§ **Supplied data**:
Segment Open

/-- **The list read-out lays out `zExp`.** [cite: JozsaMiyake2008, §4 eq. (10)] -/
theorem zExpL_eq_zExp {l₀ l₁ : List ℚ} {v₀ v₁ : MIdx N → ℚ} (h₀ : Represents l₀ v₀) (h₁ : Represents l₁ v₁)
    (bits : List Bool) (x : QReg N) (hx : ∀ i : Fin N, x i = bits.getD i false) :
    ((zExpL bits l₀ l₁ N : ℚ) : ℝ) = zExp x (fun q => (v₀ q : ℝ)) (fun q => (v₁ q : ℝ)) := by
  rw [zExpL, sum_map_range, Finset.sum_range, zExp]
  push_cast
  refine sum_congr rfl fun i _ => ?_
  have a0 := h₀.2 i false; have a1 := h₀.2 i true; have b0 := h₁.2 i false; have b1 := h₁.2 i true
  simp only [Bool.toNat_false, add_zero, Bool.toNat_true] at a0 a1 b0 b1
  rw [zTerm, a0, a1, b0, b1, ← hx i]
  push_cast
  split_ifs <;> simp

end layout

end Literature.Computability.QuantumComplexity.Matchgate
namespace Summit.BirchSwinnertonDyer.BirchSwinnertonDyer.Theorems.SmallImageRttOneSided

/-- **Crux L's body at `470988j1 @ 5` FROM PRINT + ONE MAZUR–TATE ROW** (Cremona model `[0, 0, 0, -178793895, 920186702638]`, `N = 470988 = 2²·3³·7²·89`, X7, `a_5 = 0`, mod-5 image
`5Nn`): `∀ ε, KobayashiLowerDivisibility W 5 ε` from the cite stub's twelve PUBLISHED named facts + Fisher 2012/2013 (`n = 5` Hesse pencil,
`hF'` by name) + ONE displayed row `hrow` REPLACING the LEAD's existential floor `hfloor` (record `…_c470988j1_5_of_print_of_oneSignFloor`):
at the odd layer `n = 3`, `θ_3(f) = Θ ∈ Λ`, `Θ ≠ 0`, `μ(Θ) = 0`, `λ(Θ) = deg ω_3^+ + 2 = 20 + 2` (kit j335262 `gvkan2/LAYERS.tsv`, engine B,
row `470988j1@5, n=4 (Pollack index 3), odd`: `μ = 0, λ = 22`; lower rows: index 1 (odd) `μ = 0, λ = 2`, index 2 (even, `deg ω_2^- = 4`)
`μ = 0, λ = 8`) ⇒ `(μ, λ)(L^−_5(W)) = (0, 2)`, floor at `ε₀ = −1`. CM partner `[0,0,0,0,196] : y² = x³ + 196`, Hesse `5`-congruence `(λ:μ) = (-84:1)`,
`u = 346881713504256` (X⁻_{E'}(5); k3-c4 record `MuRecords11`, certificate verbatim). Kernel-decided: `5 ∤ Δ`, `#Ẽ(𝔽₅) = 6` (both), additive at `2` (X7),
`j(W) ∉ cmJInvariants`, CM of the partner; `¬ Surj W 5` by Zywina transported along the congruence. Per pair; CONDITIONAL; nothing booked.
[cite: Kobayashi2003, Conjecture (p. 2), Thm. 7.4 (p. 13)] [cite: Pollack2003, Prop. 6.18, Conj. 6.3]
[cite: Fisher2012Hessian, Thm. 13.2 and Thm. 5.8 (n = 5)] [cite: Cremona2006, Table 1 (Cremona label 470988j1)] [cite: Zywina2015, Prop. 1.14 and Prop. 1.16 (§1.9)] -/
theorem forall_kobayashiLowerDivisibility_c470988j1_5_of_print_of_mazurTateRow
    (hJ : thm62_63_73_signedColemanKato_zetaJoint) (h12 : thm12_signedSelmerDual_finite_torsion)
    (h41 : thm41_signedCharIdeal_divisibility)
    (h5 : realPeriodRat_eq_unit_mul_plusPeriod) (h3 : realPeriodRat_eq_unit_mul_plusPeriod_three)
    (hD : Hida2000_thm326_exists_galoisRep) (hC : Carayol1986_artinConductorExponent)
    (hS : ∀ (V : WeierstrassCurve ℚ) (ℓ : ℕ) [Fact ℓ.Prime],
      V.swanConductorAt_rationalTate_eq_wildConductorExponent_of_ringChar_eq_two ℓ)
    (hmod : exists_isNewformOf)
    (hKim : BDKim2009.cor213_signedLambda_add_sum_delta_eq_of_torsionIso)
    (hPR : PollackRubin2004.mainTheorem_signedCharIdeal_eq_of_cm) (hV : vatsal1999_plusSymbol_congruence)
    (hF' : thm58_fiveCongruent_hessePencilInd)
    (W A : WeierstrassCurve ℚ) [W.IsElliptic] [W.IsGloballyMinimal] [A.IsElliptic] [A.IsGloballyMinimal]
    [Fact (Nat.Prime 5)] (hW : W = ⟨0, 0, 0, -178793895, 920186702638⟩) (hA : A = ⟨0, 0, 0, 0, 196⟩)
    (hrow : ∀ [NeZero (W.conductorNorm ℤ)] (f : CuspForm (Gamma0 (W.conductorNorm ℤ)) 2), IsNewformOf W f →
      ∃ Θ : IwasawaAlgebra 5, iwasawaToPowerSeries 5 Θ =
          ((mazurTateElement f 5 3).map (algebraMap ℚ ℚ_[5]) : PowerSeries ℚ_[5]) ∧
        Θ ≠ 0 ∧ mu Θ = 0 ∧ lam Θ = (cyclotomicOmegaPlus 5 3).natDegree + 2) :
    ∀ ε : ℤˣ, KobayashiLowerDivisibility W 5 ε := by
  have hIW : integralModelInt W = ⟨0, 0, 0, -178793895, 920186702638⟩ :=
    integralModelInt_eq_of_map_eq _ (by rw [hW]; ext <;> simp [WeierstrassCurve.map])
  have hIA : integralModelInt A = ⟨0, 0, 0, 0, 196⟩ :=
    integralModelInt_eq_of_map_eq _ (by rw [hA]; ext <;> simp [WeierstrassCurve.map])
  have hΔ : (⟨0, 0, 0, -178793895, 920186702638⟩ : WeierstrassCurve ℤ).Δ = discOf [0, 0, 0, -178793895, 920186702638] :=
    intCurve_Δ 0 0 0 (-178793895) 920186702638
  have hΔA : (⟨0, 0, 0, 0, 196⟩ : WeierstrassCurve ℤ).Δ = discOf [0, 0, 0, 0, 196] :=
    intCurve_Δ 0 0 0 0 196
  have hgood : W.HasGoodReductionAtPrime 5 :=
    hasGoodReductionAtPrime_of_not_dvd W 5 (by rw [minimalDiscriminantInt_eq hIW, hΔ]; decide +kernel)
  have hgoodA : A.HasGoodReductionAtPrime 5 :=
    hasGoodReductionAtPrime_of_not_dvd A 5 (by rw [minimalDiscriminantInt_eq hIA, hΔA]; decide +kernel)
  have hap : W.frobeniusTrace 5 = 0 := by rw [frobeniusTrace_eq hIW card_c470988j1_5]; norm_num
  have hapA : A.frobeniusTrace 5 = 0 := by rw [frobeniusTrace_eq hIA card_cm0p196_5]; norm_num
  have hc4 : W.c₄ = (8582106960 : ℚ) := by
    subst hW; norm_num [WeierstrassCurve.c₄, WeierstrassCurve.b₂, WeierstrassCurve.b₄]
  have hc6 : W.c₆ = (-795041311079232 : ℚ) := by
    subst hW; norm_num [WeierstrassCurve.c₆, WeierstrassCurve.b₂, WeierstrassCurve.b₄, WeierstrassCurve.b₆]
  have hc4A : A.c₄ = (0 : ℚ) := by
    subst hA; norm_num [WeierstrassCurve.c₄, WeierstrassCurve.b₂, WeierstrassCurve.b₄]
  have hc6A : A.c₆ = (-169344 : ℚ) := by
    subst hA; norm_num [WeierstrassCurve.c₆, WeierstrassCurve.b₂, WeierstrassCurve.b₄, WeierstrassCurve.b₆]
  have hiso := fiveCongruent_of_hesseIndCertificate hF' A W (-84 : ℚ) 1 (346881713504256 : ℚ)
    (by norm_num) (by rw [hc4A, hc6A, hc4, eval_hesseC4ind]; norm_num)
    (by rw [hc4A, hc6A, hc6, eval_hesseC6ind]; norm_num)
  -- X7: additive at `2`; `W` non-CM; `¬ Surj W 5` from the CM partner
  have hc₄Z : (⟨0, 0, 0, -178793895, 920186702638⟩ : WeierstrassCurve ℤ).c₄ = c4Of [0, 0, 0, -178793895, 920186702638] :=
    intCurve_c₄ 0 0 0 (-178793895) 920186702638
  have hX : ClassX7 W 5 :=
    ⟨⟨hgood, by rw [hap]; exact dvd_zero _⟩, not_semistable_of_intModel hIW 2 (by norm_num) (by rw [hΔ]; decide +kernel)
      (by rw [hc₄Z]; decide +kernel)⟩
  have hcm : ¬ W.HasCM := fun h ↦ by
    have hj := (hasCM_iff_j_mem_holds W).mp h
    rw [j_eq_of_intModel 0 0 0 (-178793895) 920186702638 hIW] at hj
    exact absurd hj (by decide +kernel)
  have hcmA : A.HasCM := hasCM_cm0p196 hIA
  have hs : ¬ Surj W 5 := by
    obtain ⟨e, he⟩ := hiso
    intro hsW
    exact WeierstrassCurve.not_hasSurjectiveModNGaloisRep_of_hasCM A hcmA (by norm_num : Nat.Prime 5) (by norm_num)
      (Summit.BirchSwinnertonDyer.Rank1Residual.GaloisImage.hasSurjectiveModNGaloisRep_of_torsionIso e he hsW)
  exact forall_kobayashiLowerDivisibility_of_cmCurvePartner_of_mazurTateRowOdd W A 5 hJ h12 h41 h5 h3 hD hC hS hmod hKim hPR hV
    (by norm_num) hX hcm hap hs hcmA ⟨hgoodA, by rw [hapA]; exact dvd_zero _⟩ hapA hiso (by decide : Odd 3) hrow

/-- **Crux L's body at `204624dp1 @ 5` FROM PRINT + ONE MAZUR–TATE ROW** (Cremona model `[0, 0, 0, -16905, 1768851]`, `N = 204624 = 2⁴·3²·7²·29`, X7, `a_5 = 0`, mod-5 image
`5Nn`): `∀ ε, KobayashiLowerDivisibility W 5 ε` from the cite stub's twelve PUBLISHED named facts + Fisher 2012/2013 (`n = 5` Hesse pencil,
`hF'` by name) + ONE displayed row `hrow` REPLACING the LEAD's existential floor `hfloor` (record `…_c204624dp1_5_of_print_of_oneSignFloor`):
at the odd layer `n = 3`, `θ_3(f) = Θ ∈ Λ`, `Θ ≠ 0`, `μ(Θ) = 0`, `λ(Θ) = deg ω_3^+ + 6 = 20 + 6` (kit j335262 `gvkan2/LAYERS.tsv`, engine B,
row `204624dp1@5, n=4 (Pollack index 3), odd`: `μ = 0, λ = 26`; lower rows: index 1 (odd) `μ = 1, λ = 0`, index 2 (even, `deg ω_2^- = 4`)
`μ = 0, λ = 6`) ⇒ `(μ, λ)(L^−_5(W)) = (0, 6)`, floor at `ε₀ = −1`. CM partner `[0,0,0,0,343] : y² = x³ + 343`, Hesse `5`-congruence `(λ:μ) = (42:1)`,
`u = 2788603774967808` (X⁻_{E'}(5); k3-c4 record `MuRecords11`, certificate verbatim). Kernel-decided: `5 ∤ Δ`, `#Ẽ(𝔽₅) = 6` (both), additive at `2` (X7),
`j(W) ∉ cmJInvariants`, CM of the partner; `¬ Surj W 5` by Zywina transported along the congruence. Per pair; CONDITIONAL; nothing booked.
[cite: Kobayashi2003, Conjecture (p. 2), Thm. 7.4 (p. 13)] [cite: Pollack2003, Prop. 6.18, Conj. 6.3]
[cite: Fisher2012Hessian, Thm. 13.2 and Thm. 5.8 (n = 5)] [cite: Cremona2006, Table 1 (Cremona label 204624dp1)] [cite: Zywina2015, Prop. 1.14 and Prop. 1.16 (§1.9)] -/
theorem forall_kobayashiLowerDivisibility_c204624dp1_5_of_print_of_mazurTateRow
    (hJ : thm62_63_73_signedColemanKato_zetaJoint) (h12 : thm12_signedSelmerDual_finite_torsion)
    (h41 : thm41_signedCharIdeal_divisibility)
    (h5 : realPeriodRat_eq_unit_mul_plusPeriod) (h3 : realPeriodRat_eq_unit_mul_plusPeriod_three)
    (hD : Hida2000_thm326_exists_galoisRep) (hC : Carayol1986_artinConductorExponent)
    (hS : ∀ (V : WeierstrassCurve ℚ) (ℓ : ℕ) [Fact ℓ.Prime],
      V.swanConductorAt_rationalTate_eq_wildConductorExponent_of_ringChar_eq_two ℓ)
    (hmod : exists_isNewformOf)
    (hKim : BDKim2009.cor213_signedLambda_add_sum_delta_eq_of_torsionIso)
    (hPR : PollackRubin2004.mainTheorem_signedCharIdeal_eq_of_cm) (hV : vatsal1999_plusSymbol_congruence)
    (hF' : thm58_fiveCongruent_hessePencilInd)
    (W A : WeierstrassCurve ℚ) [W.IsElliptic] [W.IsGloballyMinimal] [A.IsElliptic] [A.IsGloballyMinimal]
    [Fact (Nat.Prime 5)] (hW : W = ⟨0, 0, 0, -16905, 1768851⟩) (hA : A = ⟨0, 0, 0, 0, 343⟩)
    (hrow : ∀ [NeZero (W.conductorNorm ℤ)] (f : CuspForm (Gamma0 (W.conductorNorm ℤ)) 2), IsNewformOf W f →
      ∃ Θ : IwasawaAlgebra 5, iwasawaToPowerSeries 5 Θ =
          ((mazurTateElement f 5 3).map (algebraMap ℚ ℚ_[5]) : PowerSeries ℚ_[5]) ∧
        Θ ≠ 0 ∧ mu Θ = 0 ∧ lam Θ = (cyclotomicOmegaPlus 5 3).natDegree + 6) :
    ∀ ε : ℤˣ, KobayashiLowerDivisibility W 5 ε := by
  have hIW : integralModelInt W = ⟨0, 0, 0, -16905, 1768851⟩ :=
    integralModelInt_eq_of_map_eq _ (by rw [hW]; ext <;> simp [WeierstrassCurve.map])
  have hIA : integralModelInt A = ⟨0, 0, 0, 0, 343⟩ :=
    integralModelInt_eq_of_map_eq _ (by rw [hA]; ext <;> simp [WeierstrassCurve.map])
  have hΔ : (⟨0, 0, 0, -16905, 1768851⟩ : WeierstrassCurve ℤ).Δ = discOf [0, 0, 0, -16905, 1768851] :=
    intCurve_Δ 0 0 0 (-16905) 1768851
  have hΔA : (⟨0, 0, 0, 0, 343⟩ : WeierstrassCurve ℤ).Δ = discOf [0, 0, 0, 0, 343] :=
    intCurve_Δ 0 0 0 0 343
  have hgood : W.HasGoodReductionAtPrime 5 :=
    hasGoodReductionAtPrime_of_not_dvd W 5 (by rw [minimalDiscriminantInt_eq hIW, hΔ]; decide +kernel)
  have hgoodA : A.HasGoodReductionAtPrime 5 :=
    hasGoodReductionAtPrime_of_not_dvd A 5 (by rw [minimalDiscriminantInt_eq hIA, hΔA]; decide +kernel)
  have hap : W.frobeniusTrace 5 = 0 := by rw [frobeniusTrace_eq hIW card_c204624dp1_5]; norm_num
  have hapA : A.frobeniusTrace 5 = 0 := by rw [frobeniusTrace_eq hIA card_cm0p343_5]; norm_num
  have hc4 : W.c₄ = (811440 : ℚ) := by
    subst hW; norm_num [WeierstrassCurve.c₄, WeierstrassCurve.b₂, WeierstrassCurve.b₄]
  have hc6 : W.c₆ = (-1528287264 : ℚ) := by
    subst hW; norm_num [WeierstrassCurve.c₆, WeierstrassCurve.b₂, WeierstrassCurve.b₄, WeierstrassCurve.b₆]
  have hc4A : A.c₄ = (0 : ℚ) := by
    subst hA; norm_num [WeierstrassCurve.c₄, WeierstrassCurve.b₂, WeierstrassCurve.b₄]
  have hc6A : A.c₆ = (-296352 : ℚ) := by
    subst hA; norm_num [WeierstrassCurve.c₆, WeierstrassCurve.b₂, WeierstrassCurve.b₄, WeierstrassCurve.b₆]
  have hiso := fiveCongruent_of_hesseIndCertificate hF' A W (42 : ℚ) 1 (2788603774967808 : ℚ)
    (by norm_num) (by rw [hc4A, hc6A, hc4, eval_hesseC4ind]; norm_num)
    (by rw [hc4A, hc6A, hc6, eval_hesseC6ind]; norm_num)
  -- X7: additive at `2`; `W` non-CM; `¬ Surj W 5` from the CM partner
  have hc₄Z : (⟨0, 0, 0, -16905, 1768851⟩ : WeierstrassCurve ℤ).c₄ = c4Of [0, 0, 0, -16905, 1768851] :=
    intCurve_c₄ 0 0 0 (-16905) 1768851
  have hX : ClassX7 W 5 :=
    ⟨⟨hgood, by rw [hap]; exact dvd_zero _⟩, not_semistable_of_intModel hIW 2 (by norm_num) (by rw [hΔ]; decide +kernel)
      (by rw [hc₄Z]; decide +kernel)⟩
  have hcm : ¬ W.HasCM := fun h ↦ by
    have hj := (hasCM_iff_j_mem_holds W).mp h
    rw [j_eq_of_intModel 0 0 0 (-16905) 1768851 hIW] at hj
    exact absurd hj (by decide +kernel)
  have hcmA : A.HasCM := hasCM_cm0p343 hIA
  have hs : ¬ Surj W 5 := by
    obtain ⟨e, he⟩ := hiso
    intro hsW
    exact WeierstrassCurve.not_hasSurjectiveModNGaloisRep_of_hasCM A hcmA (by norm_num : Nat.Prime 5) (by norm_num)
      (Summit.BirchSwinnertonDyer.Rank1Residual.GaloisImage.hasSurjectiveModNGaloisRep_of_torsionIso e he hsW)
  exact forall_kobayashiLowerDivisibility_of_cmCurvePartner_of_mazurTateRowOdd W A 5 hJ h12 h41 h5 h3 hD hC hS hmod hKim hPR hV
    (by norm_num) hX hcm hap hs hcmA ⟨hgoodA, by rw [hapA]; exact dvd_zero _⟩ hapA hiso (by decide : Odd 3) hrow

Segment Closed

§ **What is being asked**:
Using the data above, reproduce exactly the lines from the line that contains "have hΔ : (⟨0, 0, 0, -16905, 1768851⟩" through the line that contains "hIW card_c204624dp1_5]; norm_num", including both.

§ **Response below**:
  have hΔ : (⟨0, 0, 0, -16905, 1768851⟩ : WeierstrassCurve ℤ).Δ = discOf [0, 0, 0, -16905, 1768851] :=
    intCurve_Δ 0 0 0 (-16905) 1768851
  have hΔA : (⟨0, 0, 0, 0, 343⟩ : WeierstrassCurve ℤ).Δ = discOf [0, 0, 0, 0, 343] :=
    intCurve_Δ 0 0 0 0 343
  have hgood : W.HasGoodReductionAtPrime 5 :=
    hasGoodReductionAtPrime_of_not_dvd W 5 (by rw [minimalDiscriminantInt_eq hIW, hΔ]; decide +kernel)
  have hgoodA : A.HasGoodReductionAtPrime 5 :=
    hasGoodReductionAtPrime_of_not_dvd A 5 (by rw [minimalDiscriminantInt_eq hIA, hΔA]; decide +kernel)
  have hap : W.frobeniusTrace 5 = 0 := by rw [frobeniusTrace_eq hIW card_c204624dp1_5]; norm_num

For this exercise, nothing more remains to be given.